Gustave Doré, The Heavenly Hosts, c. 1866, illustration to Paradise Lost. Gustave Doré, The Heavenly Hosts, c. 1866, illustration to Paradise Lost.

On Paradise Lost

WHEN I beheld the Poet blind, yet bold,
In slender Book his vast Design unfold,
Messiah Crown’d, Gods Reconcil’d Decree,
Rebelling Angels, the Forbidden Tree,
Heav’n, Hell, Earth, Chaos, All; the Argument
Held me a while misdoubting his Intent,
That he would ruine (for I saw him strong)
The sacred Truths to Fable and old Song
(So Sampson groap’d the Temples Posts in spight)
The World o’rewhelming to revenge his sight.
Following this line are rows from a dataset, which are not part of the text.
/-- **Canonical designations of a regular triple: `8·θ_X·θ_Y ≤ C_T`** for `T = {M, E₁, E₂}` as in the file header, `{X, Y} = {M, E₁}` and
`θ_X ≤ θ_{E₂}`. -/
theorem regular_triple_le_cap (P P' : ι → V) (r : V)
    (θ : ι → ℝ) (hθ0 : ∀ X, 0 ≤ θ X) (O : ι → V → ℝ) (hO0 : ∀ X d, 0 ≤ O X d) (Φ : ι → ℝ)
    (hO2 : ∀ X, Φ X ^ 2 ≤ O X (P X) * O X (P' X)) (hΦ4 : ∀ X, 4 * θ X ≤ Φ X) (hΦsq : ∀ X, θ X ≤ Φ X ^ 2)
    {q₁ q₂ f₁ f₂ : V} (hq : q₁ ≠ q₂) (hf₁q₁ : f₁ ≠ q₁) (hf₁q₂ : f₁ ≠ q₂) (hf₂q₁ : f₂ ≠ q₁) (hf₂q₂ : f₂ ≠ q₂)
    (hq₁r : q₁ ≠ r) (hq₂r : q₂ ≠ r) (hf₁r : f₁ ≠ r) (hf₂r : f₂ ≠ r)
    {M E₁ E₂ : ι} (hM : (s(P M, P' M) : Sym2 V) = s(q₁, q₂)) (hE₁ : (s(P E₁, P' E₁) : Sym2 V) = s(q₁, f₁))
    (hE₂ : (s(P E₂, P' E₂) : Sym2 V) = s(q₂, f₂))
    {X Y : ι} (hXY : (X = M ∧ Y = E₁) ∨ (X = E₁ ∧ Y = M)) (hdom : θ X ≤ θ E₂) :
    8 * (θ X * θ Y) ≤
      ∑ δ ∈ (univ : Finset (ι → Bool)).filter (fun δ => (∀ K ∉ ({M, E₁, E₂} : Finset ι), δ K = false) ∧
          3 ≤ (({M, E₁, E₂} : Finset ι).image fun K => if δ K then P K else P' K).card ∧
          r ∉ ({M, E₁, E₂} : Finset ι).image fun K => if δ K then P K else P' K),
        ∏ K ∈ ({M, E₁, E₂} : Finset ι), O K (if δ K then P K else P' K) := by
  -- distinct classes
  have hME₁ : M ≠ E₁ := by
    intro h
    have h' : (s(q₁, q₂) : Sym2 V) = s(q₁, f₁) := by rw [← hM, ← hE₁, h]
    rcases Sym2.eq_iff.1 h' with ⟨_, h2⟩ | ⟨h1, _⟩
    · exact hf₁q₂ h2.symm
    · exact hf₁q₁ h1.symm
  have hME₂ : M ≠ E₂ := by
    intro h
    have h' : (s(q₁, q₂) : Sym2 V) = s(q₂, f₂) := by rw [← hM, ← hE₂, h]
    rcases Sym2.eq_iff.1 h' with ⟨h1, _⟩ | ⟨h1, _⟩
    · exact hq h1
    · exact hf₂q₁ h1.symm
  have hE₁E₂ : E₁ ≠ E₂ := by
    intro h
    have h' : (s(q₁, f₁) : Sym2 V) = s(q₂, f₂) := by rw [← hE₁, ← hE₂, h]
    rcases Sym2.eq_iff.1 h' with ⟨h1, _⟩ | ⟨h1, _⟩
    · exact hq h1
    · exact hf₂q₁ h1.symm
  have hMnot : M ∉ ({E₁, E₂} : Finset ι) := by simp [hME₁, hME₂]
  -- ports
  have hMq₁ : P M = q₁ ∨ P' M = q₁ := (ports_iff_of_pair P P' hM q₁).2 (Or.inl rfl)
  have hMq₂ : P M = q₂ ∨ P' M = q₂ := (ports_iff_of_pair P P' hM q₂).2 (Or.inr rfl)
  have hE₁q₁ : P E₁ = q₁ ∨ P' E₁ = q₁ := (ports_iff_of_pair P P' hE₁ q₁).2 (Or.inl rfl)
  have hE₁f₁ : P E₁ = f₁ ∨ P' E₁ = f₁ := (ports_iff_of_pair P P' hE₁ f₁).2 (Or.inr rfl)
  have hE₂q₂ : P E₂ = q₂ ∨ P' E₂ = q₂ := (ports_iff_of_pair P P' hE₂ q₂).2 (Or.inl rfl)
  have hE₂f₂ : P E₂ = f₂ ∨ P' E₂ = f₂ := (ports_iff_of_pair P P' hE₂ f₂).2 (Or.inr rfl)
  -- the two canonical designations
  set δA : ι → Bool := fun K => if K = M then decide (P M = q₁) else if K = E₁ then decide (P E₁ = f₁)
    else if K = E₂ then decide (P E₂ = q₂) else false with hδA
  set δB : ι → Bool := fun K => if K = M then decide (P M = q₂) else if K = E₁ then decide (P E₁ = q₁)
    else if K = E₂ then decide (P E₂ = f₂) else false with hδB
  have hAM : (if δA M then P M else P' M) = q₁ := by simp only [hδA, if_pos rfl]; exact pick_port_eq P P' hMq₁
  have hAE₁ : (if δA E₁ then P E₁ else P' E₁) = f₁ := by
    simp only [hδA, if_neg hME₁.symm]; exact pick_port_eq P P' hE₁f₁
  have hAE₂ : (if δA E₂ then P E₂ else P' E₂) = q₂ := by
    simp only [hδA, if_neg hME₂.symm, if_neg hE₁E₂.symm]; exact pick_port_eq P P' hE₂q₂
  have hBM : (if δB M then P M else P' M) = q₂ := by simp only [hδB, if_pos rfl]; exact pick_port_eq P P' hMq₂
  have hBE₁ : (if δB E₁ then P E₁ else P' E₁) = q₁ := by
    simp only [hδB, if_neg hME₁.symm]; exact pick_port_eq P P' hE₁q₁
  have hBE₂ : (if δB E₂ then P E₂ else P' E₂) = f₂ := by
    simp only [hδB, if_neg hME₂.symm, if_neg hE₁E₂.symm]; exact pick_port_eq P P' hE₂f₂
  -- validity
  have himg : ∀ (δ : ι → Bool) (x y z : V), (if δ M then P M else P' M) = x → (if δ E₁ then P E₁ else P' E₁) = y →
      (if δ E₂ then P E₂ else P' E₂) = z →
      (({M, E₁, E₂} : Finset ι).image fun K => if δ K then P K else P' K) = {x, y, z} := by
    intro δ x y z h1 h2 h3
    rw [image_insert, image_insert, image_singleton, h1, h2, h3]
  have hvalid : ∀ (δ : ι → Bool) (x y z : V), x ≠ y → x ≠ z → y ≠ z → x ≠ r → y ≠ r → z ≠ r →
      (∀ K ∉ ({M, E₁, E₂} : Finset ι), δ K = false) →
      (if δ M then P M else P' M) = x → (if δ E₁ then P E₁ else P' E₁) = y → (if δ E₂ then P E₂ else P' E₂) = z →
      δ ∈ (univ : Finset (ι → Bool)).filter (fun δ => (∀ K ∉ ({M, E₁, E₂} : Finset ι), δ K = false) ∧
          3 ≤ (({M, E₁, E₂} : Finset ι).image fun K => if δ K then P K else P' K).card ∧
          r ∉ ({M, E₁, E₂} : Finset ι).image fun K => if δ K then P K else P' K) := by
    intro δ x y z hxy hxz hyz hxr hyr hzr hoff h1 h2 h3
    rw [mem_filter, himg δ x y z h1 h2 h3]
    refine ⟨mem_univ _, hoff, ?_, ?_⟩
    · rw [card_insert_of_notMem (by simp [hxy, hxz]), card_pair hyz]
    · simp [Ne.symm hxr, Ne.symm hyr, Ne.symm hzr]
  have hoffA : ∀ K ∉ ({M, E₁, E₂} : Finset ι), δA K = false := by
    intro K hK
    simp only [mem_insert, mem_singleton, not_or] at hK
    simp only [hδA, if_neg hK.1, if_neg hK.2.1, if_neg hK.2.2]
  have hoffB : ∀ K ∉ ({M, E₁, E₂} : Finset ι), δB K = false := by
    intro K hK
    simp only [mem_insert, mem_singleton, not_or] at hK
    simp only [hδB, if_neg hK.1, if_neg hK.2.1, if_neg hK.2.2]
  have hmemA := hvalid δA q₁ f₁ q₂ hf₁q₁.symm hq hf₁q₂ hq₁r hf₁r hq₂r hoffA hAM hAE₁ hAE₂
  have hmemB := hvalid δB q₂ q₁ f₂ hq.symm hf₂q₂.symm hf₂q₁.symm hq₂r hq₁r hf₂r hoffB hBM hBE₁ hBE₂
  have hne : δA ≠ δB := by
    intro h
    have : (if δA M then P M else P' M) = (if δB M then P M else P' M) := by rw [h]
    rw [hAM, hBM] at this
    exact hq this
  have hsub : ({δA, δB} : Finset (ι → Bool)) ⊆ (univ : Finset (ι → Bool)).filter (fun δ =>
      (∀ K ∉ ({M, E₁, E₂} : Finset ι), δ K = false) ∧
        3 ≤ (({M, E₁, E₂} : Finset ι).image fun K => if δ K then P K else P' K).card ∧
        r ∉ ({M, E₁, E₂} : Finset ι).image fun K => if δ K then P K else P' K) := by
    intro δ hδ
    rcases mem_insert.1 hδ with rfl | hδ
    · exact hmemA
    · rw [mem_singleton.1 hδ]; exact hmemB
  refine le_trans ?_ (sum_le_sum_of_subset_of_nonneg hsub fun δ _ _ => prod_nonneg fun K _ => hO0 _ _)
  rw [sum_pair hne, prod_insert hMnot, prod_pair hE₁E₂, prod_insert hMnot, prod_pair hE₁E₂,
    hAM, hAE₁, hAE₂, hBM, hBE₁, hBE₂]
  have hΦ0 : ∀ K, 0 ≤ Φ K := fun K => by linarith [hΦ4 K, hθ0 K]
  -- complementary factors per class
  have hOM : Φ M ^ 2 ≤ O M q₁ * O M q₂ := odds_pair_of_ports P P' O Φ hM (hO2 M)
  have hOE₁ : Φ E₁ ^ 2 ≤ O E₁ f₁ * O E₁ q₁ := by
    rw [mul_comm]; exact odds_pair_of_ports P P' O Φ hE₁ (hO2 E₁)
  have hOE₂ : Φ E₂ ^ 2 ≤ O E₂ q₂ * O E₂ f₂ := odds_pair_of_ports P P' O Φ hE₂ (hO2 E₂)
  rcases hXY with ⟨rfl, rfl⟩ | ⟨rfl, rfl⟩
  · -- hub `M`, partner `E₁`
    have h8 := balanced_word_cap_ge (θ X) (θ Y) (θ E₂) (Φ X) (Φ Y) (Φ E₂) (O X q₁) (O X q₂) (O Y f₁) (O Y q₁)
      (O E₂ q₂) (O E₂ f₂) (hθ0 X) (hθ0 Y) hdom (hΦ0 X) (hΦ0 E₂) (hΦ4 Y) (hΦsq X) (hΦsq E₂)
      (hO0 _ _) (hO0 _ _) (hO0 _ _) (hO0 _ _) (hO0 _ _) (hO0 _ _) hOM hOE₁ hOE₂
    nlinarith [h8]
  · -- hub `E₁`, partner `M`
    have h8 := balanced_word_cap_ge (θ X) (θ Y) (θ E₂) (Φ X) (Φ Y) (Φ E₂) (O X f₁) (O X q₁) (O Y q₁) (O Y q₂)
      (O E₂ q₂) (O E₂ f₂) (hθ0 X) (hθ0 Y) hdom (hΦ0 X) (hΦ0 E₂) (hΦ4 Y) (hΦsq X) (hΦsq E₂)
      (hO0 _ _) (hO0 _ _) (hO0 _ _) (hO0 _ _) (hO0 _ _) (hO0 _ _) hOE₁ hOM hOE₂
    nlinarith [h8]

/-- **The regular family bound (U1-PROOF §3, §9; blueprint §C (reg), §F2, §G).**  For any finite set `U` of units `(S, H)` with `H ∈ S`, `H ∉ F`,
and a regular triple `(M, E₁, E₂)` (see the file header) with `M, E₁ ∈ S`, `E₂ ∈ F`, `H ∈ {M, E₁}` and `E₂` dominating `M` or `E₁`:
`Σ_{u∈U} W(S_u) ≤ (1/2)·Σ_{T regular triple} C_T`. -/
theorem familyReg_bound (P P' : ι → V) (r : V) (F : Finset ι)
    (θ : ι → ℝ) (hθ0 : ∀ X, 0 ≤ θ X) (hθ1 : ∀ X, θ X ≤ 1) (O : ι → V → ℝ) (hO0 : ∀ X d, 0 ≤ O X d) (Φ : ι → ℝ)
    (hO2 : ∀ X, Φ X ^ 2 ≤ O X (P X) * O X (P' X)) (hΦ4 : ∀ X, 4 * θ X ≤ Φ X) (hΦsq : ∀ X, θ X ≤ Φ X ^ 2)
    (REGT : Finset (Finset ι))
    (hREGT : ∀ T : Finset ι, (∃ M E₁ E₂ : ι, ∃ q₁ q₂ f₁ f₂ : V,
          M ∉ F ∧ (s(P M, P' M) : Sym2 V) = s(q₁, q₂) ∧ (s(P E₁, P' E₁) : Sym2 V) = s(q₁, f₁) ∧
          (s(P E₂, P' E₂) : Sym2 V) = s(q₂, f₂) ∧ q₁ ≠ q₂ ∧ f₁ ≠ q₁ ∧ f₁ ≠ q₂ ∧ f₂ ≠ q₁ ∧ f₂ ≠ q₂ ∧
          q₁ ≠ r ∧ q₂ ≠ r ∧ f₁ ≠ r ∧ f₂ ≠ r ∧ T = {M, E₁, E₂}) → T ∈ REGT)
    (U : Finset (Finset ι × ι))
    (hU : ∀ u ∈ U, u.2 ∈ u.1 ∧ u.2 ∉ F ∧ ∃ M E₁ E₂ : ι, ∃ q₁ q₂ f₁ f₂ : V,
      M ∉ F ∧ (s(P M, P' M) : Sym2 V) = s(q₁, q₂) ∧ (s(P E₁, P' E₁) : Sym2 V) = s(q₁, f₁) ∧
        (s(P E₂, P' E₂) : Sym2 V) = s(q₂, f₂) ∧ q₁ ≠ q₂ ∧ f₁ ≠ q₁ ∧ f₁ ≠ q₂ ∧ f₂ ≠ q₁ ∧ f₂ ≠ q₂ ∧
        q₁ ≠ r ∧ q₂ ≠ r ∧ f₁ ≠ r ∧ f₂ ≠ r ∧
        M ∈ u.1 ∧ E₁ ∈ u.1 ∧ E₂ ∈ F ∧ (u.2 = M ∨ u.2 = E₁) ∧ (θ M ≤ θ E₂ ∨ θ E₁ ≤ θ E₂)) :
    ∑ u ∈ U, ((∏ k ∈ u.1, θ k) * ∏ k ∈ univ \ u.1, (1 - θ k)) ≤
      (1 / 2) * ∑ T ∈ REGT,
        ∑ δ ∈ (univ : Finset (ι → Bool)).filter (fun δ => (∀ K ∉ T, δ K = false) ∧
            3 ≤ (T.image fun K => if δ K then P K else P' K).card ∧ r ∉ T.image fun K => if δ K then P K else P' K),
          ∏ K ∈ T, O K (if δ K then P K else P' K) := by
  -- capacity of a class-set
  set C : Finset ι → ℝ := fun T => ∑ δ ∈ (univ : Finset (ι → Bool)).filter (fun δ => (∀ K ∉ T, δ K = false) ∧
      3 ≤ (T.image fun K => if δ K then P K else P' K).card ∧ r ∉ T.image fun K => if δ K then P K else P' K),
    ∏ K ∈ T, O K (if δ K then P K else P' K) with hC
  have hC0 : ∀ T, 0 ≤ C T := fun T => sum_nonneg fun δ _ => prod_nonneg fun K _ => hO0 _ _
  -- per unit: the triple, the partner, the capacity bound
  have hex : ∀ u ∈ U, ∃ T : Finset ι, ∃ Q : ι, Q ∈ u.1 ∧ Q ≠ u.2 ∧ u.2 ∈ T ∧ Q ∈ T ∧
      (∃ M E₁ E₂ : ι, ∃ q₁ q₂ f₁ f₂ : V,
          M ∉ F ∧ (s(P M, P' M) : Sym2 V) = s(q₁, q₂) ∧ (s(P E₁, P' E₁) : Sym2 V) = s(q₁, f₁) ∧
          (s(P E₂, P' E₂) : Sym2 V) = s(q₂, f₂) ∧ q₁ ≠ q₂ ∧ f₁ ≠ q₁ ∧ f₁ ≠ q₂ ∧ f₂ ≠ q₁ ∧ f₂ ≠ q₂ ∧
          q₁ ≠ r ∧ q₂ ≠ r ∧ f₁ ≠ r ∧ f₂ ≠ r ∧ T = {M, E₁, E₂}) ∧
      8 * (θ u.2 * θ Q) ≤ C T ∧ T.card = 3 ∧ (∃ N ∈ T, N ∈ F) := by
    intro u hu
    obtain ⟨hHS, hHF, M, E₁, E₂, q₁, q₂, f₁, f₂, hMF, hM, hE₁, hE₂, hq, hf₁q₁, hf₁q₂, hf₂q₁, hf₂q₂, hq₁r, hq₂r, hf₁r, hf₂r,
      hMS, hE₁S, hE₂F, hhub, hdom⟩ := hU u hu
    have hME₁ : M ≠ E₁ := by
      intro h
      have h' : (s(q₁, q₂) : Sym2 V) = s(q₁, f₁) := by rw [← hM, ← hE₁, h]
      rcases Sym2.eq_iff.1 h' with ⟨_, h2⟩ | ⟨h1, _⟩
      · exact hf₁q₂ h2.symm
      · exact hf₁q₁ h1.symm
    have hME₂ : M ≠ E₂ := by
      intro h
      have h' : (s(q₁, q₂) : Sym2 V) = s(q₂, f₂) := by rw [← hM, ← hE₂, h]
      rcases Sym2.eq_iff.1 h' with ⟨h1, _⟩ | ⟨h1, _⟩
      · exact hq h1
      · exact hf₂q₁ h1.symm
    have hE₁E₂ : E₁ ≠ E₂ := by
      intro h
      have h' : (s(q₁, f₁) : Sym2 V) = s(q₂, f₂) := by rw [← hE₁, ← hE₂, h]
      rcases Sym2.eq_iff.1 h' with ⟨h1, _⟩ | ⟨h1, _⟩
      · exact hq h1
      · exact hf₂q₁ h1.symm
    have hMnot : M ∉ ({E₁, E₂} : Finset ι) := by simp [hME₁, hME₂]
    have hcard : ({M, E₁, E₂} : Finset ι).card = 3 := by rw [card_insert_of_notMem hMnot, card_pair hE₁E₂]
    have hT : ∃ M' E₁' E₂' : ι, ∃ q₁' q₂' f₁' f₂' : V,
        M' ∉ F ∧ (s(P M', P' M') : Sym2 V) = s(q₁', q₂') ∧ (s(P E₁', P' E₁') : Sym2 V) = s(q₁', f₁') ∧
        (s(P E₂', P' E₂') : Sym2 V) = s(q₂', f₂') ∧ q₁' ≠ q₂' ∧ f₁' ≠ q₁' ∧ f₁' ≠ q₂' ∧ f₂' ≠ q₁' ∧ f₂' ≠ q₂' ∧
        q₁' ≠ r ∧ q₂' ≠ r ∧ f₁' ≠ r ∧ f₂' ≠ r ∧ ({M, E₁, E₂} : Finset ι) = {M', E₁', E₂'} :=
      ⟨M, E₁, E₂, q₁, q₂, f₁, f₂, hMF, hM, hE₁, hE₂, hq, hf₁q₁, hf₁q₂, hf₂q₁, hf₂q₂, hq₁r, hq₂r, hf₁r, hf₂r, rfl⟩
    -- capacity bound for (hub, partner)
    -- the capacity bound for the two possible dominated classes
    have hcapM : θ M ≤ θ E₂ → 8 * (θ M * θ E₁) ≤ C {M, E₁, E₂} := fun hd => by
      have h := regular_triple_le_cap P P' r θ hθ0 O hO0 Φ hO2 hΦ4 hΦsq hq hf₁q₁ hf₁q₂ hf₂q₁ hf₂q₂ hq₁r hq₂r hf₁r hf₂r hM hE₁ hE₂
        (X := M) (Y := E₁) (Or.inl ⟨rfl, rfl⟩) hd
      simp only [hC]; exact h
    have hcapE : θ E₁ ≤ θ E₂ → 8 * (θ E₁ * θ M) ≤ C {M, E₁, E₂} := fun hd => by
      have h := regular_triple_le_cap P P' r θ hθ0 O hO0 Φ hO2 hΦ4 hΦsq hq hf₁q₁ hf₁q₂ hf₂q₁ hf₂q₂ hq₁r hq₂r hf₁r hf₂r hM hE₁ hE₂
        (X := E₁) (Y := M) (Or.inr ⟨rfl, rfl⟩) hd
      simp only [hC]; exact h
    have hcap : 8 * (θ M * θ E₁) ≤ C {M, E₁, E₂} := by
      rcases hdom with hd | hd
      · exact hcapM hd
      · have h := hcapE hd
        rwa [mul_comm (θ E₁) (θ M)] at h
    rcases hhub with hH | hH
    · -- hub `M`, partner `E₁`
      refine ⟨{M, E₁, E₂}, E₁, hE₁S, by rw [hH]; exact hME₁.symm, by rw [hH]; simp, by simp, hT, ?_, hcard, ⟨E₂, by simp, hE₂F⟩⟩
      rw [hH]; exact hcap
    · -- hub `E₁`, partner `M`
      refine ⟨{M, E₁, E₂}, M, hMS, by rw [hH]; exact hME₁, by rw [hH]; simp, by simp, hT, ?_, hcard, ⟨E₂, by simp, hE₂F⟩⟩
      rw [hH, mul_comm (θ E₁) (θ M)]; exact hcap
  -- resource and partner maps
  obtain ⟨res, part, hspec⟩ : ∃ (res : Finset ι × ι → Finset ι) (part : Finset ι × ι → ι), ∀ u ∈ U,
      part u ∈ u.1 ∧ part u ≠ u.2 ∧ u.2 ∈ res u ∧ part u ∈ res u ∧
      (∃ M E₁ E₂ : ι, ∃ q₁ q₂ f₁ f₂ : V,
          M ∉ F ∧ (s(P M, P' M) : Sym2 V) = s(q₁, q₂) ∧ (s(P E₁, P' E₁) : Sym2 V) = s(q₁, f₁) ∧
          (s(P E₂, P' E₂) : Sym2 V) = s(q₂, f₂) ∧ q₁ ≠ q₂ ∧ f₁ ≠ q₁ ∧ f₁ ≠ q₂ ∧ f₂ ≠ q₁ ∧ f₂ ≠ q₂ ∧
          q₁ ≠ r ∧ q₂ ≠ r ∧ f₁ ≠ r ∧ f₂ ≠ r ∧ res u = {M, E₁, E₂}) ∧
      8 * (θ u.2 * θ (part u)) ≤ C (res u) ∧ (res u).card = 3 ∧ (∃ N ∈ res u, N ∈ F) :=
    ⟨fun u => if h : u ∈ U then (hex u h).choose else ∅,
     fun u => if h : u ∈ U then (hex u h).choose_spec.choose else u.2,
     fun u hu => by simp only [dif_pos hu]; exact (hex u hu).choose_spec.choose_spec⟩
  -- the generic family bound with (m, c) = (4, 8)
  have hmain := family_load_le θ hθ0 hθ1 U res (fun u => (u.2, part u)) (fun u => {u.2, part u}) C (fun u _ => hC0 _) 4 8
    (by norm_num)
    (fun u hu => by
      intro K hK
      rcases mem_insert.1 hK with rfl | hK
      · exact (hU u hu).1
      · rw [mem_singleton.1 hK]; exact (hspec u hu).1)
    (fun u _ v _ _ hk => by
      obtain ⟨h1, h2⟩ := Prod.mk.inj hk
      simp only [h1, h2])
    (fun u _ v _ _ hk h1 => Prod.ext h1 (Prod.mk.inj hk).1)
    (fun u hu => by
      have h := (hspec u hu).2.2.2.2.2.1
      rw [prod_pair (hspec u hu).2.1.symm, le_div_iff₀ (by norm_num : (0:ℝ) < 8)]
      linarith)
    (fun T hT => by
      obtain ⟨u₀, hu₀, hu₀T⟩ := mem_image.1 hT
      obtain ⟨N, hNT, hNF⟩ := (hspec u₀ hu₀).2.2.2.2.2.2.2
      have hsub : (U.filter (fun u => res u = T)).image (fun u => (u.2, part u)) ⊆
          (T ×ˢ T).filter (fun p : ι × ι => p.1 ≠ p.2 ∧ p.1 ∉ F) := by
        intro p hp
        obtain ⟨u, hu, rfl⟩ := mem_image.1 hp
        have huU : u ∈ U := (mem_filter.1 hu).1
        have huT : res u = T := (mem_filter.1 hu).2
        rw [mem_filter, mem_product]
        refine ⟨⟨?_, ?_⟩, (hspec u huU).2.1.symm, (hU u huU).2.1⟩
        · rw [← huT]; exact (hspec u huU).2.2.1
        · rw [← huT]; exact (hspec u huU).2.2.2.1
      refine (card_le_card hsub).trans ?_
      rw [← hu₀T]
      exact card_pairs_le_four F (res u₀) hNT hNF (hspec u₀ hu₀).2.2.2.2.2.2.1)
  refine hmain.trans ?_
  rw [show ((4 : ℕ) : ℝ) / 8 = 1 / 2 by norm_num]
  refine mul_le_mul_of_nonneg_left (sum_le_sum_of_subset_of_nonneg (fun T hT => ?_) fun T _ _ => hC0 T) (by norm_num)
  obtain ⟨u, hu, rfl⟩ := mem_image.1 hT
  exact hREGT _ (hspec u hu).2.2.2.2.1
Yet as I read soon growing less severe,
I lik’d his Project, the success did fear;
Through that wide Field how he his way should find
O’re which lame Faith leads Understanding blind;
Lest he perplex’d the things he would explain,
And what was easie he should render vain.

Or if a Work so infinite he spann’d,
Jealous I was that some less skilful hand
(Such as disquiet always what is well,
And by ill imitating would excell)
Might hence presume the whole Creations day
To change in Scenes, and show it in a Play.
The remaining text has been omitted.